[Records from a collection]

━━━━━━━━━━━━━━━━

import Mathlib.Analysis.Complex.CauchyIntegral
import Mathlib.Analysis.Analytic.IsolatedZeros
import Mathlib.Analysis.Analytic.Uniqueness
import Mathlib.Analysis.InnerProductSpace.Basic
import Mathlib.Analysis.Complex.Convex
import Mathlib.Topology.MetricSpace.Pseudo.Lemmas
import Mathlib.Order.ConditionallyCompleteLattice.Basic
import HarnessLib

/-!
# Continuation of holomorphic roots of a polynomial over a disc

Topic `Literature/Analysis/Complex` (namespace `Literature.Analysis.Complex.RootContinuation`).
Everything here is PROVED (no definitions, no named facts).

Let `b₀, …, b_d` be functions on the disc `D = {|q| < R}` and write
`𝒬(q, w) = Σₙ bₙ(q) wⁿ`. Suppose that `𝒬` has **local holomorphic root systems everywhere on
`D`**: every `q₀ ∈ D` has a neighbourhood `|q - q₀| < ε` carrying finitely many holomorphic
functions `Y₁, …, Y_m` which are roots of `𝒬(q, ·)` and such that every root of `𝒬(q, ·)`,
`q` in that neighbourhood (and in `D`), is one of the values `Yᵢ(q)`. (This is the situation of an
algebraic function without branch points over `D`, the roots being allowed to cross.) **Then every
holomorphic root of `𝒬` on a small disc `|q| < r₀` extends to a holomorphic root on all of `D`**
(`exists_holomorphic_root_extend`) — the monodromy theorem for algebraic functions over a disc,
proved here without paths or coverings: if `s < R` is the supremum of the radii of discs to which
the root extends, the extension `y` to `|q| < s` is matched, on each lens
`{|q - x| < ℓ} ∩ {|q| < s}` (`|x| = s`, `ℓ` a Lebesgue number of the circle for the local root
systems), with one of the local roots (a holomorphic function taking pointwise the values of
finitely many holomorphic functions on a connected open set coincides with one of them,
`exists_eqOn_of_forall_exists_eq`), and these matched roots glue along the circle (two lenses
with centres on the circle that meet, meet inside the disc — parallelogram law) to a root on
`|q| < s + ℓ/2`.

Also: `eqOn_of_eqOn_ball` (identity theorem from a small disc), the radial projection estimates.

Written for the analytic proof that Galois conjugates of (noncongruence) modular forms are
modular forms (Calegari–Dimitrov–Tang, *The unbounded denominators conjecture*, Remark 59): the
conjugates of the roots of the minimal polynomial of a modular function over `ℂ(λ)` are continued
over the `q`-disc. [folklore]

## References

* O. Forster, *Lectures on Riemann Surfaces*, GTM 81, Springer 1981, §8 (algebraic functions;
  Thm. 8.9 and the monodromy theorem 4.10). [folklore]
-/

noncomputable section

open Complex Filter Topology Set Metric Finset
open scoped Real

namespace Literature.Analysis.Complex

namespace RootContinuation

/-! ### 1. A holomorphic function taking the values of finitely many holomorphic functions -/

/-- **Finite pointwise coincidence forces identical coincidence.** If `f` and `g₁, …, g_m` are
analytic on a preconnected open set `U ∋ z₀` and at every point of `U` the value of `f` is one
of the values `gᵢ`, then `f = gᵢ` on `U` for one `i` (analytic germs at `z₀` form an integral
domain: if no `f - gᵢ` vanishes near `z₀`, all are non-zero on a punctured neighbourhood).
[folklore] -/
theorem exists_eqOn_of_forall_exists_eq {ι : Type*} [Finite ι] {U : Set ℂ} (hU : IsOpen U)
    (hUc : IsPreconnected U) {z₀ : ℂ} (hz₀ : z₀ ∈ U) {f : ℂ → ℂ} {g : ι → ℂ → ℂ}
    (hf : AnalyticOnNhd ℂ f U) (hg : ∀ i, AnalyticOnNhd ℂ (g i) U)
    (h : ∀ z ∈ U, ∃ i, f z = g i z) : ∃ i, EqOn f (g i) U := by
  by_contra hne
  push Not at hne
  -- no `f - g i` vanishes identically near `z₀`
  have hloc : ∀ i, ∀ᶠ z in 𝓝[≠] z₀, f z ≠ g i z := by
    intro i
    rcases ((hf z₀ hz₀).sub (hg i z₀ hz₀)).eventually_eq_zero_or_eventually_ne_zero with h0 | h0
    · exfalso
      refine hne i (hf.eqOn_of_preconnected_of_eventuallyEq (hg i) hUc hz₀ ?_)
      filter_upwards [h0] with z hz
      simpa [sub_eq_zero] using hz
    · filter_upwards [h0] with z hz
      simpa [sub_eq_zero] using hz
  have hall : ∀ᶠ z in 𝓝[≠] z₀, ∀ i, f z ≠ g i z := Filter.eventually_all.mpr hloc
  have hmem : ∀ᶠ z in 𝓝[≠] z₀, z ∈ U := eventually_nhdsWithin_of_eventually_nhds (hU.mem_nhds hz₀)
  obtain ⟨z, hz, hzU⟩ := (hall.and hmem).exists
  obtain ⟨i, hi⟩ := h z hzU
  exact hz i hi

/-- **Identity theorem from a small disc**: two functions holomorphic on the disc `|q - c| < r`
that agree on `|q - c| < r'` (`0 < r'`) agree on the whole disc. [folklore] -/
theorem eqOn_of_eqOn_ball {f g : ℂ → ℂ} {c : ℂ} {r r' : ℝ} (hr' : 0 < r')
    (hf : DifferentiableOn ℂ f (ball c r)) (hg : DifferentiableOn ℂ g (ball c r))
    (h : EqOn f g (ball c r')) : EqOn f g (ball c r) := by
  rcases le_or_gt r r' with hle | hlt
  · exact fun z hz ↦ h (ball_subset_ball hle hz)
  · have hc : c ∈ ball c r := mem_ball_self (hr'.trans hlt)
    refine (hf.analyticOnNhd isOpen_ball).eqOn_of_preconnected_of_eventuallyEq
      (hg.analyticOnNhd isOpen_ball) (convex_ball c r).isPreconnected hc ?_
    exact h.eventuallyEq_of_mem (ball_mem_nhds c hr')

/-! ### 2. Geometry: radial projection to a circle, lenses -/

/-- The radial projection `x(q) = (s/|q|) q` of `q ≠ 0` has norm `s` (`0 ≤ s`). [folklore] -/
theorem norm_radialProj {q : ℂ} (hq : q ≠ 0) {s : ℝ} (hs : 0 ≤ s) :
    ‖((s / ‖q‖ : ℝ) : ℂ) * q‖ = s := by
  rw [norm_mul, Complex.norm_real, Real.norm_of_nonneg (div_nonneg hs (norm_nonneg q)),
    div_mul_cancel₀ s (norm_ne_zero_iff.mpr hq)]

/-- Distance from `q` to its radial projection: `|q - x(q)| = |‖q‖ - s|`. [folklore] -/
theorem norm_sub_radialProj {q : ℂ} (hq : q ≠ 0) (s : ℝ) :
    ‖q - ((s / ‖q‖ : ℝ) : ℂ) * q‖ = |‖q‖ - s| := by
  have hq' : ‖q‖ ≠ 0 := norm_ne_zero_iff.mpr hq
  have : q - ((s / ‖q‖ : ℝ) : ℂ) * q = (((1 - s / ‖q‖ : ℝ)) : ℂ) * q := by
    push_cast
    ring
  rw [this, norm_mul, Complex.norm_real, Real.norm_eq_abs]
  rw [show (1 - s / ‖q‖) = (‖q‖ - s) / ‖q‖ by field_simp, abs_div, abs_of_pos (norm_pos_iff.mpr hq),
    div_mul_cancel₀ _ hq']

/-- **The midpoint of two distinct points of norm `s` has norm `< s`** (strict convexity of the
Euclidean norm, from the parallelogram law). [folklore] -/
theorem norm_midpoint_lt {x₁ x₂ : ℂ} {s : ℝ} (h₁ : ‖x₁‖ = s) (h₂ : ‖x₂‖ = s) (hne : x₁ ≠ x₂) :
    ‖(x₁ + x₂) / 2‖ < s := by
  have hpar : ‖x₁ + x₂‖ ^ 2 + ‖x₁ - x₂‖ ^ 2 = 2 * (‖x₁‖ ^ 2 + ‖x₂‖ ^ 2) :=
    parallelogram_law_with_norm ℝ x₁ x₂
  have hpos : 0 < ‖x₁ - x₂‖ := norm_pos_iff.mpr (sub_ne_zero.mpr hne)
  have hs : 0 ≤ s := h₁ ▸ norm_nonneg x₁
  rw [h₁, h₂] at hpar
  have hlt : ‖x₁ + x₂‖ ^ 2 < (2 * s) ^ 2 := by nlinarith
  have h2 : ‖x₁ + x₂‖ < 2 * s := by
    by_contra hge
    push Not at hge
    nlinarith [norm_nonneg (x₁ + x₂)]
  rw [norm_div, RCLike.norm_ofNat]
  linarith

━━━━━━━━━━━━━━━━

From the data above, reproduce word for word the lines running from the line with "have hmem : ∀ᶠ" to the line with "Euclidean norm, from", ends included.

TASK RESPONSE:
  have hmem : ∀ᶠ z in 𝓝[≠] z₀, z ∈ U := eventually_nhdsWithin_of_eventually_nhds (hU.mem_nhds hz₀)
  obtain ⟨z, hz, hzU⟩ := (hall.and hmem).exists
  obtain ⟨i, hi⟩ := h z hzU
  exact hz i hi

/-- **Identity theorem from a small disc**: two functions holomorphic on the disc `|q - c| < r`
that agree on `|q - c| < r'` (`0 < r'`) agree on the whole disc. [folklore] -/
theorem eqOn_of_eqOn_ball {f g : ℂ → ℂ} {c : ℂ} {r r' : ℝ} (hr' : 0 < r')
    (hf : DifferentiableOn ℂ f (ball c r)) (hg : DifferentiableOn ℂ g (ball c r))
    (h : EqOn f g (ball c r')) : EqOn f g (ball c r) := by
  rcases le_or_gt r r' with hle | hlt
  · exact fun z hz ↦ h (ball_subset_ball hle hz)
  · have hc : c ∈ ball c r := mem_ball_self (hr'.trans hlt)
    refine (hf.analyticOnNhd isOpen_ball).eqOn_of_preconnected_of_eventuallyEq
      (hg.analyticOnNhd isOpen_ball) (convex_ball c r).isPreconnected hc ?_
    exact h.eventuallyEq_of_mem (ball_mem_nhds c hr')

/-! ### 2. Geometry: radial projection to a circle, lenses -/

/-- The radial projection `x(q) = (s/|q|) q` of `q ≠ 0` has norm `s` (`0 ≤ s`). [folklore] -/
theorem norm_radialProj {q : ℂ} (hq : q ≠ 0) {s : ℝ} (hs : 0 ≤ s) :
    ‖((s / ‖q‖ : ℝ) : ℂ) * q‖ = s := by
  rw [norm_mul, Complex.norm_real, Real.norm_of_nonneg (div_nonneg hs (norm_nonneg q)),
    div_mul_cancel₀ s (norm_ne_zero_iff.mpr hq)]

/-- Distance from `q` to its radial projection: `|q - x(q)| = |‖q‖ - s|`. [folklore] -/
theorem norm_sub_radialProj {q : ℂ} (hq : q ≠ 0) (s : ℝ) :
    ‖q - ((s / ‖q‖ : ℝ) : ℂ) * q‖ = |‖q‖ - s| := by
  have hq' : ‖q‖ ≠ 0 := norm_ne_zero_iff.mpr hq
  have : q - ((s / ‖q‖ : ℝ) : ℂ) * q = (((1 - s / ‖q‖ : ℝ)) : ℂ) * q := by
    push_cast
    ring
  rw [this, norm_mul, Complex.norm_real, Real.norm_eq_abs]
  rw [show (1 - s / ‖q‖) = (‖q‖ - s) / ‖q‖ by field_simp, abs_div, abs_of_pos (norm_pos_iff.mpr hq),
    div_mul_cancel₀ _ hq']

/-- **The midpoint of two distinct points of norm `s` has norm `< s`** (strict convexity of the
Euclidean norm, from the parallelogram law). [folklore] -/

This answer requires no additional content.